Mugler Emily M, Patton James L, Flint Robert D, Wright Zachary A, Schuele Stephan U, Rosenow Joshua, Shih Jerry J, Krusienski Dean J, Slutzky Marc W
Bioengineering, University of Illinois at Chicago, 851 S. Morgan Street, Chicago, IL 60607, USA.
J Neural Eng. 2014 Jun;11(3):035015. doi: 10.1088/1741-2560/11/3/035015. Epub 2014 May 19.
Although brain-computer interfaces (BCIs) can be used in several different ways to restore communication, communicative BCI has not approached the rate or efficiency of natural human speech. Electrocorticography (ECoG) has precise spatiotemporal resolution that enables recording of brain activity distributed over a wide area of cortex, such as during speech production. In this study, we sought to decode elements of speech production using ECoG.

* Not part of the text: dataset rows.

/-!
# Route `ThetaPartnerAtTwo` (TP2), crux K3 `SignedKatoDivisibilityUpToAtTwo` (item stmt-BirchSwinnertonDyer-20308),
# line `colemanrat` v3 — THE LOCAL THEORY AT `p = 2`, file 13: the REAL LAYERS `ℚ_{2,n} = ℚ₂(ζ_{2^{n+2}})⁺ ⊂ K_{n+1,v} = ℚ₂(ζ_{2^{n+2}})`
# — Galois bookkeeping (`Gal(ℚ̄₂/ℚ_{2,n}) = Stab ζ_{2^{n+2}} ∪ σ₀·Stab ζ_{2^{n+2}}`), layer points
# (`E(ℚ_{2,n}) ⊆ E(K_{n+1,v})`, `E(ℚ_{2,m}) = E(ℚ_{2,m+1}) ∩ E(K_{m+1,v})`, `Δ`-averages) and the TRACE TRANSFER
# `Tr^ℚ_{n/j} = Tr^K_{n+1/j+1}` on `E(ℚ_{2,n})` between Def. 1.1's `ℤ₂`-tower traces and the μ-tower traces

HONEST FRAMING (cell `bsd-wall`, width seat `bsd-wall-tp2-p2x-w2` g2): THEOREMS ONLY — no definition, no named fact, no
instance, no `sorry`; Galois bookkeeping of the `2`-adic cyclotomic tower and of the local point groups; nothing about any
Selmer group is asserted; closes no item; BSD is NOT proved by any of this. Consumed by the sequel file 14
`…LocalTwoSignFlip` (the sign-flip dictionary `E^ε(ℚ_{2,n}) = E(ℚ_{2,n}) ∩ E^{−ε}(K_{n+1,v})` and the robust `±`-decomposition).

## Why this file

At `p = 2` the `n`-th layer of the cyclotomic `ℤ₂`-extension of `ℚ₂` is the REAL subfield `ℚ_{2,n} = ℚ₂(ζ_{2^{n+2}})⁺` of the
`(n+1)`-st μ-layer `K_{n+1,v} = ℚ₂(ζ_{2^{n+2}})` (NOT of `K_{n,v} = ℚ₂(ζ_{2^{n+1}})`), cut out in `Γ = Gal(ℚ̄₂/ℚ₂)` by
`Gal(ℚ̄₂/ℚ_{2,n}) = {τ : τζ_{2^{n+2}} = ζ_{2^{n+2}}^{±1}}` (the K4 seats' `SignedEC.PlusLayer.mem_localLayerSubgroupOfEmb_two_iff`, for the
CYCLOTOMIC `κ : ZpExtension ℚ 2`). This file is the dictionary between the two Galois currencies in which Kobayashi's signed
groups are typed in the tree — Def. 1.1's `localLayerPointsOfEmb κ ι W n` / `localTraceOfEmb κ ι W j n` (K3's own objects, the
`ℤ₂`-tower) and §2 p. 4's `localFixedPointsOfEmb ι W (U k)` / `localPairTraceOfEmb ι W (U j) (U k)` for a tower `U` with LOCAL
subgroups `(U k)_ι = Stab ζ_{2^{k+1}}` (the μ-tower of the lead's files 7/10): restriction identifies `Gal(K_{n+1,v}/K_{j+1,v})`
with `Gal(ℚ_{2,n}/ℚ_{2,j})` (`0 ≤ j ≤ n`; `Stab ζ_{2^{j+2}} ∩ Gal(ℚ̄₂/ℚ_{2,n}) = Stab ζ_{2^{n+2}}`, and every element of
`Gal(ℚ̄₂/ℚ_{2,j})` is `a` or `aσ₀⁻¹` with `a ∈ Stab ζ_{2^{j+2}}`, `σ₀` complex conjugation), so the two traces agree on `E(ℚ_{2,n})`.

## What is proved (`ζ_k = PadicCyclotomicTower.zeta 2 k`, `S_k = stab 2 k = Stab ζ_k`; `κ` cyclotomic, `ι : ℚ̄ → ℚ̄₂`, `hU : (U k)_ι = S_{k+1}`)

* §1 `inv_smul_zeta_eq_inv`, `mul_mem_stab_of_smul_zeta_eq_inv` (inverters; the lead's file `…LocalTwoPlusPointsExact` supplies
  `smul_zeta_eq_inv_of_le`, `mul_self_mem_stab_of_smul_zeta_eq_inv`, `stab_two_one`), `mem_localLayerSubgroupOfEmb_two_iff_zeta` / `stab_le_localLayerSubgroupOfEmb_two` /
  `mem_localLayerSubgroupOfEmb_of_smul_zeta_eq_inv` / `mem_stab_or_mem_stab_of_mem_localLayer` (`Gal(ℚ̄₂/ℚ_{2,k}) = S_{k+2} ∪ σ₀S_{k+2}`),
  `mem_stab_of_mem_stab_of_mem_localLayer` (`S_{j+2} ∩ Gal(ℚ̄₂/ℚ_{2,n}) = S_{n+2}`).
* §2 `localLayerPointsOfEmb_le_localFixedPointsOfEmb_succ_two` (`E(ℚ_{2,n}) ⊆ E(K_{n+1,v})`), `localFixedPointsOfEmb_zero_eq_top_two`
  (`E(K_{0,v}) = E(ℚ₂)`: the degenerate bottom step `k₀ = k₋₁` at `2`), **`localLayerPointsOfEmb_eq_inf_succ_two`**
  (`E(ℚ_{2,m}) = E(ℚ_{2,m+1}) ∩ E(K_{m+1,v})`), `add_smul_mem_localLayerPointsOfEmb_two` (`A + σ₀A ∈ E(ℚ_{2,n})` for `A ∈ E(K_{n+1,v})`).
* §3 `localPairTraceOfEmb_eq_of_bijective` (any `K`, `E`: two pairs of subgroups with bijective coset spaces have the same trace on
  common fixed points), `bijective_stabQuotient_to_layerQuotient_two`, **`localTraceOfEmb_eq_localPairTraceOfEmb_two`**
  (`Tr^ℚ_{n/j} P = Tr^K_{n+1/j+1} P` for `P ∈ E(ℚ_{2,n})`, `j ≤ n`).

References: [Kobayashi2003] S. Kobayashi, Invent. Math. 152 (2003), Def. 1.1 (p. 2), §2 p. 4; [Washington1997] §13.1
(`ℚ_n = ℚ(ζ_{2^{n+2}})⁺`); [Sprung2012] p. 1487 (`k_n = ℚ₂(ζ_{2^{n+2}})` at `p = 2`); [Tate1967] §3.1 (complex conjugation).
-/

set_option autoImplicit false
-- the Theorems namespace of this sub repeats the summit name by design (D-0017 nested layout)
set_option linter.dupNamespace false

We investigated words that contain the entire set of phonemes in the general American accent using ECoG with four subjects. Using a linear classifier, we evaluated the degree to which individual phonemes within each word could be correctly identified from cortical signal.
We classified phonemes with up to 36% accuracy when classifying all phonemes and up to 63% accuracy for a single phoneme. Further, misclassified phonemes follow articulation organization described in phonology literature, aiding classification of whole words. Precise temporal alignment to phoneme onset was crucial for classification success.
We identified specific spatiotemporal features that aid classification, which could guide future applications. Word identification was equivalent to information transfer rates as high as 3.0 bits s(-1) (33.6 words min(-1)), supporting pursuit of speech articulation for BCI control.
尽管脑机接口(BCI)可以通过多种不同方式用于恢复交流,但用于交流的BCI尚未达到自然人类言语的速度或效率。皮层脑电图(ECoG)具有精确的时空分辨率,能够记录分布在广泛皮质区域的脑活动,例如在言语产生过程中。在本研究中,我们试图使用ECoG解码言语产生的要素。
我们使用ECoG对四名受试者进行研究,调查包含通用美国口音中所有音素集的单词。使用线性分类器,我们评估了每个单词内各个音素能够从皮质信号中被正确识别的程度。
对所有音素进行分类时,我们对音素的分类准确率高达36%,对单个音素的分类准确率高达63%。此外,错误分类的音素遵循语音学文献中描述的发音组织,有助于对整个单词进行分类。与音素起始的精确时间对齐对分类成功至关重要。
我们识别出有助于分类的特定时空特征,这可以指导未来的应用。单词识别相当于高达3.0比特每秒(33.6个单词每分钟)的信息传输速率,支持为实现BCI控制而对言语发音进行的探索。